KEITH W. YANCEY, APPELLANT,
V.
UNITED STATES, APPELLEE.



Appeals from the Superior Court of the District of Columbia (Hon. H. Carl Moultrie I, Trial Judge) (Hon. Cheryl M. Long, Motions Judge)

Before Wagner, Chief Judge, Terry, Associate Judge, and Pryor, Senior Judge.

The opinion of the court was delivered by: Per Curiam

(Argued April 9, 1998

Following a trial by jury, appellant Keith Yancey was convicted of first-degree burglary while armed and first-degree felony murder while armed. Appellant's later motion for collateral relief pursuant to D.C. Code § 23-110 (1996 Repl.) was denied following a hearing before Judge Cheryl M. Long.
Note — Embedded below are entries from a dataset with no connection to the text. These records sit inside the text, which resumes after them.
/-- The `μ`-slice of the crux: long-range order of the tracial ground states of `H_{L,μ}` along
the even tori `(ℤ/2kℤ)³` — VERBATIM the matrix of `LatticeODLROOffHalfFilling` after `∀ μ`
(a definition, the crux's own predicate sliced at `μ`; not a cited fact). -/
def LROAt (μ : ℝ) : Prop :=
  0 < Filter.liminf (fun k : ℕ => (∑ x ∈ halfOpenBox 3 (2 * k), ∑ y ∈ halfOpenBox 3 (2 * k),
    torusPullback (d := 3) (fun L x y => if hL : L = 0 then 0 else (haveI : NeZero L := ⟨hL⟩;
      (∑ α : Fin 2, (xxzHamiltonian 1 (torusGraph 3 L) (-1) 0 -
        (μ : ℂ) • totalSpin 1 2).groundStateFunctional
        (siteSpin 1 x (Fin.castSucc α) * siteSpin 1 y (Fin.castSucc α))).re)) (2 * k) x y) /
      ((halfOpenBox 3 (2 * k)).card : ℝ) ^ 2) Filter.atTop

/-- The crux is `∃ μ₀ > 0, ∀ |μ| < μ₀, LROAt μ` — definitionally. [folklore] -/
theorem latticeODLRO_iff :
    Theses.BECGroundStateSOS.LatticeODLROOffHalfFilling ↔
      ∃ μ₀ : ℝ, 0 < μ₀ ∧ ∀ μ : ℝ, |μ| < μ₀ → LROAt μ := Iff.rfl

/-- **Calibration (μ = 0 is PROVED):** the half-filling slice of the crux is exactly the in-tree
Kennedy–Lieb–Shastry theorem (`d = 3`, `S = ½`): the sign conventions, the component indexing
(`Fin.castSucc` vs `Fin.castLE`) and the normalisation of the crux agree with `XYOrder.lean`.
[cite: KLS1988PRL, Theorem] -/
theorem lroAt_zero : LROAt 0 := by
  have h := kennedy_lieb_shastry_xy_ground_holds 3 (by norm_num) 1 le_rfl
  unfold HasEvenTorusLRO groundStateXYCorrTorus HasLongRangeOrder at h
  unfold LROAt
  simp only [Complex.ofReal_zero, zero_smul, sub_zero]
  exact h

/-- **The normalised order parameter above saturation, exactly**: for `μ > 3` and `k ≥ 2` the
`k`-th term of the crux's `liminf` is `|Λ|/2 / |Λ|² = 1/(16 k³)`. [folklore] -/
theorem orderParam_eq {μ : ℝ} (hμ : 3 < μ) {k : ℕ} (hk : 2 ≤ k) :
    (∑ x ∈ halfOpenBox 3 (2 * k), ∑ y ∈ halfOpenBox 3 (2 * k),
      torusPullback (d := 3) (fun L x y => if hL : L = 0 then 0 else (haveI : NeZero L := ⟨hL⟩;
        (∑ α : Fin 2, (xxzHamiltonian 1 (torusGraph 3 L) (-1) 0 -
          (μ : ℂ) • totalSpin 1 2).groundStateFunctional
          (siteSpin 1 x (Fin.castSucc α) * siteSpin 1 y (Fin.castSucc α))).re)) (2 * k) x y) /
      ((halfOpenBox 3 (2 * k)).card : ℝ) ^ 2 = 1 / (16 * (k : ℝ) ^ 3) := by
  have hL0 : 2 * k ≠ 0 := by omega
  haveI : NeZero (2 * k) := ⟨hL0⟩
  have hL3 : 3 ≤ 2 * k := by omega
  have hcard : Fintype.card (TorusSite 3 (2 * k)) = (2 * k) ^ 3 := by
    simp [ZMod.card, Fintype.card_fin]
  simp only [torusPullback_apply, dif_neg hL0]
  rw [sum_sq_halfOpenBox_comp_torusProj (fun s t : TorusSite 3 (2 * k) =>
    (∑ α : Fin 2, (Hmu (2 * k) μ).groundStateFunctional
      (siteSpin 1 s (Fin.castSucc α) * siteSpin 1 t (Fin.castSucc α))).re)]
  simp only [corr_eq (2 * k) hL3 hμ, Finset.sum_ite_eq, Finset.mem_univ, if_true,
    Finset.sum_const, Finset.card_univ, hcard, card_halfOpenBox, nsmul_eq_mul]
  push_cast
  have hk0 : (k : ℝ) ≠ 0 := by exact_mod_cast (show k ≠ 0 by omega)
  field_simp
  ring
import Literature.NumberTheory.EllipticCurves.FormalGroupNilIdealPoints
import Literature.NumberTheory.EllipticCurves.FormalGroupTranslation
import HarnessLib

/-!
# `P₀ + P(t) = (translateX(t), translateY(t))` in `E(K)` for a complete ultrametric field `K`: the `t`-expansion of
# `x(P₀ + P)`, `y(P₀ + P)` EVALUATED at a formal-group point (de Shalit II.4.9, proof of (ii); Silverman AEC VII.2.2)

Topic `Literature/NumberTheory/EllipticCurves` (theorems only; no definition, no named fact, no instance).  Notation of
`FormalGroupNilIdealPoints`: `K` a complete nontrivially normed ultrametric field, `𝒪_K = unitBall K`, `𝔪_K = ballNilIdeal K`,
`W` a Weierstrass equation over a discrete coefficient ring `A` acting continuously on `𝒪_K`, `E = curveOver K W`,
`P(t) = ptOfZ K W t = (X(t)/t², −X(t)/t³) ∈ E₁(K)` (`X = formalXMulSq`), `evalAt 𝔪_K t : A⟦z⟧ → 𝒪_K` the topological
evaluation.  For an `A`-point `P₀ = (x₀, y₀)` (read in `E(K)`) and `t ∈ 𝔪_K ∖ 0`:

* §1 the translation identities of `FormalGroupTranslation` (`D·u = N`, `t²·x₃ = G`, `t·H = x₃ − x₀`, …) evaluated at `t`,
  `‖D(t)‖ = 1` (`D = X − x₀t²`), and `x₀ ≠ x(P(t))` (`‖x(P(t))‖ = ‖t‖⁻² > 1 ≥ ‖x₀‖`: the CHORD case, always);
* §2 ★★ `some_add_ptOfZ` — **`P₀ + P(t) = (translateX x₀ y₀ (t), translateY x₀ y₀ (t))` in `E(K)`**: the `p`-adic twin of
  `some_add_laurentPt` (`E(k⸨t⸩)`, seat g12) — the translation SERIES, evaluated at the parameter of a point of `E₁(K)`, ARE the
  coordinates of the translate (same algebra: Mathlib's chord formulas `chord_addX_mul/chord_addY_mul` against the evaluated
  identities); `some_add_eq_of_mem_kernel` — the same for any `Q ∈ E₁(K)` at `t = z(Q)`;
* §3 ★ `some_sub_ptOfZ` — **`P₀ − P(t) = (((translateX x₀ y₀) ∘ i_W)(t), ((translateY x₀ y₀) ∘ i_W)(t))`** (`−P(t) = P(i_W t)`,
  `neg_ptOfZ`; `(h ∘ i_W)(t) = h(i_W(t))`, `evalAt_subst₁`) — the form de Shalit uses: the `t`-expansion of
  `P ↦ Θ(Ω − z(P)) = Θ_𝔞(P₀ − P)` is built from `x(P₀ − P(t)) = ((translateX x₀ y₀) ∘ i_W)(t)`, and II.4.9 (ii) evaluates it at the
  torsion points `ω_n = t(ξ(u_n))` of `Ê`.
Cell `bsd-print-cf2`, seat `bsd-line-cf2c-w4` g13 (B6 ingredient (ii-δ), core); nothing about elliptic curves over number fields
is proved here; BSD is not proved by any of this.

## References
* [deShalit1987] E. de Shalit, *Iwasawa theory of elliptic curves with complex multiplication* (1987), II §4.9 Proposition,
  proof of (ii) («In the `t`-expansion of this function … substitute `t = ω_n`», p. 63), II §4.4 (12).
* [SilvermanAEC2009] J. H. Silverman, *The Arithmetic of Elliptic Curves*, 2nd ed. (2009), III.2.3 (group law), IV.1, Prop. VII.2.2.
-/

noncomputable section
import Summits.AnomalousDissipation.AnomalousDissipation.Theorems.SolenoidalFractalHomogenisationLagrangianStepD1TailCrushState
import HarnessLib

/-!
# K1L_D `stub_D1_V0thg` (stmt-AnomalousDissipation-27980), R3′ lane, R3′-2 `D1TailCrushBound`: THE FIRST-HOPPER CENSUS and THE CRUSHED OLD STATE
# (the periodic response of every source slot of the cubature word is `C√ν`-small when its source switches on again)

Helper file of route `SolenoidalFractalHomogenisation` (`--supports stmt-AnomalousDissipation-27980 --as helper`; one-generation hand
`leafhand-ad-solenoidalfractalh-1` g1, road E-c).
* `first_hopper` — the `decide`d refinement of `LadderCrush.own_wraparound_hops` (C1 of `…SidebandPathCensus`): for every source slot `j'` of
  `IsotropicCubatureWord` there is a slot `i ≠ j'` hopping `m_{j'}` (`vᵢ·m_{j'} ≠ 0`) such that every slot cyclically strictly between `j'` and `i` is static
  (`v_l·m_{j'} = 0`) — the FIRST hopper after `j'`;
* **`crushed_old_state`** — for every source slot `j'`: ν-free `C > 0`, `r₁ ∈ (0, 1/4]` with `‖N̄ (start¹_{j'}) v‖ ≤ C·√(r³)·(8π‖α¹_{j'}‖/r_ν)·‖P_{j'} v‖`
  for all `r ∈ (0, r₁]` (`ν = r³`), every block-window background and every `v`: the state of the response of `j'` at the moment its source switches on —
  the «old memory» entering lane A4's cases C/D/E and, after the static stretch, the ZERO-class pickups — is crushed (`crushed_state` at the end of the
  first hopper + plain contraction to the next source start + periodicity);
* **`crushed_state_after`** — the same bound at every time `t` after the end of the first hopper `i` (exposed with its order facts) along which the source
  of `j'` stays off: the crushed replacement of `norm_responseExt_le_of_gap` for the pickups lying cyclically after the first hopper.
What is NOT here: the ε-twins of lane A4's per-pair cases fed by `crushed_old_state` / `crushed_state` (`D1TailCrushBound` proper) and the final
`RelSmall` via `residueTail_of_crushedSlotPairBounds_gTail`.  No definitions, no sorry.  NOT a proof of `stub_D1_V0thg`, of K1L_D or of AD; rung F-D1.A0.
-/

set_option linter.dupNamespace false

noncomputable section

namespace Summit.AnomalousDissipation.AnomalousDissipation.Theorems.SolenoidalFractalHomogenisation.LagrangianStep.D1Tail

open Summit.AnomalousDissipation.AnomalousDissipation.Theorems
open Summit.AnomalousDissipation.AnomalousDissipation.Theorems.SolenoidalFractalHomogenisation.LagrangianStep
open Summit.AnomalousDissipation.AnomalousDissipation.Theorems.SolenoidalFractalHomogenisation.LagrangianStep.WCrossing
open Summit.AnomalousDissipation.AnomalousDissipation.Theorems.SolenoidalFractalHomogenisation.LagrangianStep.D1TailCert
open Summit.AnomalousDissipation.AnomalousDissipation.Theorems.SolenoidalFractalHomogenisation.LagrangianStep.Sideband
open Summit.AnomalousDissipation.AnomalousDissipation.Theorems.SolenoidalFractalHomogenisation.PermissibleCarrier
  (period_pos start_nonneg start_add_tau_le_period)
open Summit.AnomalousDissipation.AnomalousDissipation.Theorems.SolenoidalFractalHomogenisation.RealisedQuasiStaticCellLaw (start_add_tau_le_start)
open Literature.Analysis Literature.Analysis.FluidPDE Literature.Analysis.FunctionSpaces Literature.Analysis.FunctionSpaces.Torus
open Literature.Analysis.FluidPDE.Torus Literature.Analysis.FluidPDE.LatticeShear
open Set Real Complex
open scoped InnerProductSpace

/-! ## §1 The first hopper of every source slot -/

/-- **THE FIRST-HOPPER CENSUS of the cubature word**: every source slot `j'` has a slot `i ≠ j'` hopping `m_{j'}` with all cyclically intermediate slots
static. [cite: MeshalkinSinai1961, pp. 1700–1705] -/
theorem first_hopper : ∀ j' : Fin 26, ∃ i : Fin 26, i ≠ j' ∧
    (slots i).v 0 * (slots j').m 0 + (slots i).v 1 * (slots j').m 1 + (slots i).v 2 * (slots j').m 2 ≠ 0 ∧
    ∀ l : Fin 26, l ≠ j' → ((j' < l ∧ l < i) ∨ (i < j' ∧ (j' < l ∨ l < i))) →
      (slots l).v 0 * (slots j').m 0 + (slots l).v 1 * (slots j').m 1 + (slots l).v 2 * (slots j').m 2 = 0 := by
  decide

/-! ## §2 The crushed old state -/

set_option maxHeartbeats 400000 in -- pre-budgeted (ops-buildfix rule): large statement
/-- **THE CRUSHED OLD STATE.**  For every source slot `j'` of the cubature word there are ν-free `C > 0`, `r₁ ∈ (0, 1/4]` such that for all `r ∈ (0, r₁]`
(`ν = r³`), every `S ∈ NearIso(10/11, 11/10) ∩ OddSectorial(τ ≤ 1/20)` and every `v`, the periodic response `N̄` of slot `j'` of
`W₁ = (cubatureWord.stretch MB).stretch (1/ν)` (`𝔸 = ν•S`, `γ₁ = 1`, `R = R0 ν`) satisfies `‖N̄ (start¹_{j'}) v‖ ≤ C·√(r³)·(8π‖α¹_{j'}‖/r_ν)·‖P_{j'} v‖`.
[cite: BedrossianCotiZelati2017, §2 (hypocoercivity, enhanced dissipation)] [cite: ArmstrongVicol2025, §3] [cite: SandersVerhulstMurdock2007, Lemma 5.2.7] -/
theorem crushed_old_state (j' : Fin 26) :
    ∃ C r₁ : ℝ, 0 < C ∧ 0 < r₁ ∧ r₁ ≤ 1 / 4 ∧ ∀ {r : ℝ} (hr : 0 < r), r ≤ r₁ →
      ∀ {S : T4}, Torus.NearIso S (10 / 11) (11 / 10) → ∀ τ ∈ Icc (0:ℝ) (1 / 20), OddSectorial S τ → ∀ v : EuclideanSpace ℂ (Fin 3),
      ‖responseExt ((cubatureWord.stretch MB MB_pos).stretch (1 / r ^ 3) (by positivity)) (r ^ 3 • S) 1 (R0 (r ^ 3)) j'
          (((cubatureWord.stretch MB MB_pos).stretch (1 / r ^ 3) (by positivity)).start j') v‖ ≤
        C * Real.sqrt (r ^ 3) * (8 * π * ‖slotAmp ((cubatureWord.stretch MB MB_pos).stretch (1 / r ^ 3) (by positivity)) j'‖ /
          min (1:ℝ) (4 * π ^ 2 * (r ^ 3 * (10 / 11))) * ‖transversalProj (cubatureWord.phase j').m v‖) := by
  obtain ⟨i, hij, hhop, hstat⟩ := first_hopper j'
  obtain ⟨C, r₁, hC, hr₁, hr₁4, hcr⟩ := crushed_state j' i hij hhop hstat
  refine ⟨C, r₁, hC, hr₁, hr₁4, ?_⟩
  intro r hr hr1 S hS τ hτ hodd v
  have hν : 0 < r ^ 3 := pow_pos hr 3
  have h𝔸 : Torus.NearIso (r ^ 3 • S) (r ^ 3 * (10 / 11)) (r ^ 3 * (11 / 10)) := hS.smul hν.le
  have hN := isPeriodicResponse_cubature hν hS j'
  have hcrush := hcr hr hr1 hS τ hτ hodd v
  set W₁ := (cubatureWord.stretch MB MB_pos).stretch (1 / r ^ 3) (by positivity) with hW₁
  -- plain contraction from the end of the hopping slot to the next start of the source slot
  have hcontr : ∀ {a b : ℝ}, a ≤ b → (∀ t ∈ Ico a b, slotEnvelope W₁ j' t = 0) →
      ‖responseExt W₁ (r ^ 3 • S) 1 (R0 (r ^ 3)) j' b v‖ ≤ ‖responseExt W₁ (r ^ 3 • S) 1 (R0 (r ^ 3)) j' a v‖ := by
    intro a b hab henv
    have h := norm_responseExt_le_exp_of_envelope_zero W₁ h𝔸 (by positivity : (0:ℝ) ≤ r ^ 3 * (10 / 11)) 1 (R0 (r ^ 3)) j' hN v hab henv
    refine h.trans (mul_le_of_le_one_left (norm_nonneg _) ?_)
    rw [Real.exp_le_one_iff, neg_nonpos]
    exact mul_nonneg (le_min zero_le_one (by positivity)) (sub_nonneg.2 hab)
  have hτi : (W₁.phase i).τ = 1 / r ^ 3 * ((cubatureWord.stretch MB MB_pos).phase i).τ := rfl
  rcases lt_or_gt_of_ne hij with hlt | hgt
  · -- `i < j'`: the hopping slot ends before the source slot starts, in the same period
    have hle : W₁.start i + (W₁.phase i).τ ≤ W₁.start j' := start_add_tau_le_start W₁ hlt
    refine (hcontr hle fun t ht => hsrc_of_gt W₁ j' i t ⟨?_, ?_⟩).trans (by rw [hτi]; exact hcrush)
    · exact (le_add_of_nonneg_right (W₁.phase i).τ_pos.le).trans ht.1
    · rw [sub_add_cancel]; exact ht.2.le
  · -- `j' < i`: contract to `start_{j'} + P` and use periodicity
    have hle : W₁.start i + (W₁.phase i).τ ≤ W₁.start j' + W₁.period :=
      (start_add_tau_le_period W₁ i).trans (le_add_of_nonneg_left (start_nonneg W₁ j'))
    have h := hcontr hle fun t ht => hsrc_of_lt W₁ hgt t ⟨(le_add_of_nonneg_right (W₁.phase i).τ_pos.le).trans ht.1, ht.2.le⟩
    rw [responseExt_add_period] at h
    exact h.trans (by rw [hτi]; exact hcrush)


/-! ## §3 The crushed state at every later source-free time -/

set_option maxHeartbeats 400000 in -- pre-budgeted (ops-buildfix rule): large statement
/-- **THE CRUSHED STATE PERSISTS UNTIL THE SOURCE SWITCHES ON AGAIN.**  For every source slot `j'` there are its first hopper `i ≠ j'` and ν-free
`C > 0`, `r₁ ∈ (0, 1/4]` such that for all `r ∈ (0, r₁]` (`ν = r³`), every block-window background, every `v` and every time `t ≥ startᵢ¹ + τᵢ¹` with the
envelope of `j'` vanishing on `[startᵢ¹ + τᵢ¹, t)`: `‖N̄ t v‖ ≤ C·√(r³)·(8π‖α¹_{j'}‖/r_ν)·‖P_{j'} v‖` — the crushed replacement of lane A4's
`norm_responseExt_le_of_gap` for every pickup slot lying cyclically after the first hopper. [cite: BedrossianCotiZelati2017, §2] [cite: ArmstrongVicol2025, §3] -/
theorem crushed_state_after (j' : Fin 26) :
    ∃ i : Fin 26, i ≠ j' ∧
      (slots i).v 0 * (slots j').m 0 + (slots i).v 1 * (slots j').m 1 + (slots i).v 2 * (slots j').m 2 ≠ 0 ∧
      (∀ l : Fin 26, l ≠ j' → ((j' < l ∧ l < i) ∨ (i < j' ∧ (j' < l ∨ l < i))) →
        (slots l).v 0 * (slots j').m 0 + (slots l).v 1 * (slots j').m 1 + (slots l).v 2 * (slots j').m 2 = 0) ∧
    ∃ C r₁ : ℝ, 0 < C ∧ 0 < r₁ ∧ r₁ ≤ 1 / 4 ∧ ∀ {r : ℝ} (hr : 0 < r), r ≤ r₁ →
      ∀ {S : T4}, Torus.NearIso S (10 / 11) (11 / 10) → ∀ τ ∈ Icc (0:ℝ) (1 / 20), OddSectorial S τ → ∀ v : EuclideanSpace ℂ (Fin 3), ∀ t : ℝ,
      ((cubatureWord.stretch MB MB_pos).stretch (1 / r ^ 3) (by positivity)).start i + 1 / r ^ 3 * ((cubatureWord.stretch MB MB_pos).phase i).τ ≤ t →
      (∀ u ∈ Ico (((cubatureWord.stretch MB MB_pos).stretch (1 / r ^ 3) (by positivity)).start i +
          1 / r ^ 3 * ((cubatureWord.stretch MB MB_pos).phase i).τ) t,
        slotEnvelope ((cubatureWord.stretch MB MB_pos).stretch (1 / r ^ 3) (by positivity)) j' u = 0) →
      ‖responseExt ((cubatureWord.stretch MB MB_pos).stretch (1 / r ^ 3) (by positivity)) (r ^ 3 • S) 1 (R0 (r ^ 3)) j' t v‖ ≤
        C * Real.sqrt (r ^ 3) * (8 * π * ‖slotAmp ((cubatureWord.stretch MB MB_pos).stretch (1 / r ^ 3) (by positivity)) j'‖ /
          min (1:ℝ) (4 * π ^ 2 * (r ^ 3 * (10 / 11))) * ‖transversalProj (cubatureWord.phase j').m v‖) := by
  obtain ⟨i, hij, hhop, hstat⟩ := first_hopper j'
  obtain ⟨C, r₁, hC, hr₁, hr₁4, hcr⟩ := crushed_state j' i hij hhop hstat
  refine ⟨i, hij, hhop, hstat, C, r₁, hC, hr₁, hr₁4, ?_⟩
  intro r hr hr1 S hS τ hτ hodd v t het henv
  have hν : 0 < r ^ 3 := pow_pos hr 3
  have h𝔸 : Torus.NearIso (r ^ 3 • S) (r ^ 3 * (10 / 11)) (r ^ 3 * (11 / 10)) := hS.smul hν.le
  have hN := isPeriodicResponse_cubature hν hS j'
  have h := norm_responseExt_le_exp_of_envelope_zero ((cubatureWord.stretch MB MB_pos).stretch (1 / r ^ 3) (by positivity)) h𝔸
    (by positivity : (0:ℝ) ≤ r ^ 3 * (10 / 11)) 1 (R0 (r ^ 3)) j' hN v het henv
  refine h.trans ((mul_le_of_le_one_left (norm_nonneg _) ?_).trans (hcr hr hr1 hS τ hτ hodd v))
  rw [Real.exp_le_one_iff, neg_nonpos]
  exact mul_nonneg (le_min zero_le_one (by positivity)) (sub_nonneg.2 het)

end Summit.AnomalousDissipation.AnomalousDissipation.Theorems.SolenoidalFractalHomogenisation.LagrangianStep.D1Tail

end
In this consolidated appeal from his convictions and the denial of the post-trial motion, appellant raises a number of contentions, most of which are related to the preparation and performance of his trial counsel, who took over his case shortly before trial after appellant's earlier retained counsel was suspended from the practice of law, and who was granted a brief continuance to prepare for trial. Upon consideration of the arguments advanced, we affirm.

I. Facts

Appellant and his co-defendant John Lyles were charged with first- degree burglary while armed, *fn1 attempted robbery while armed, *fn2 first-degree felony murder while armed, *fn3 and perjury *fn4 in April 1985. These charges related to the murder of Robert Wiant, a Capitol Hill real estate agent, who was stabbed to death in his home on June 20, 1984. Appellant retained W. Edward Thompson to represent him.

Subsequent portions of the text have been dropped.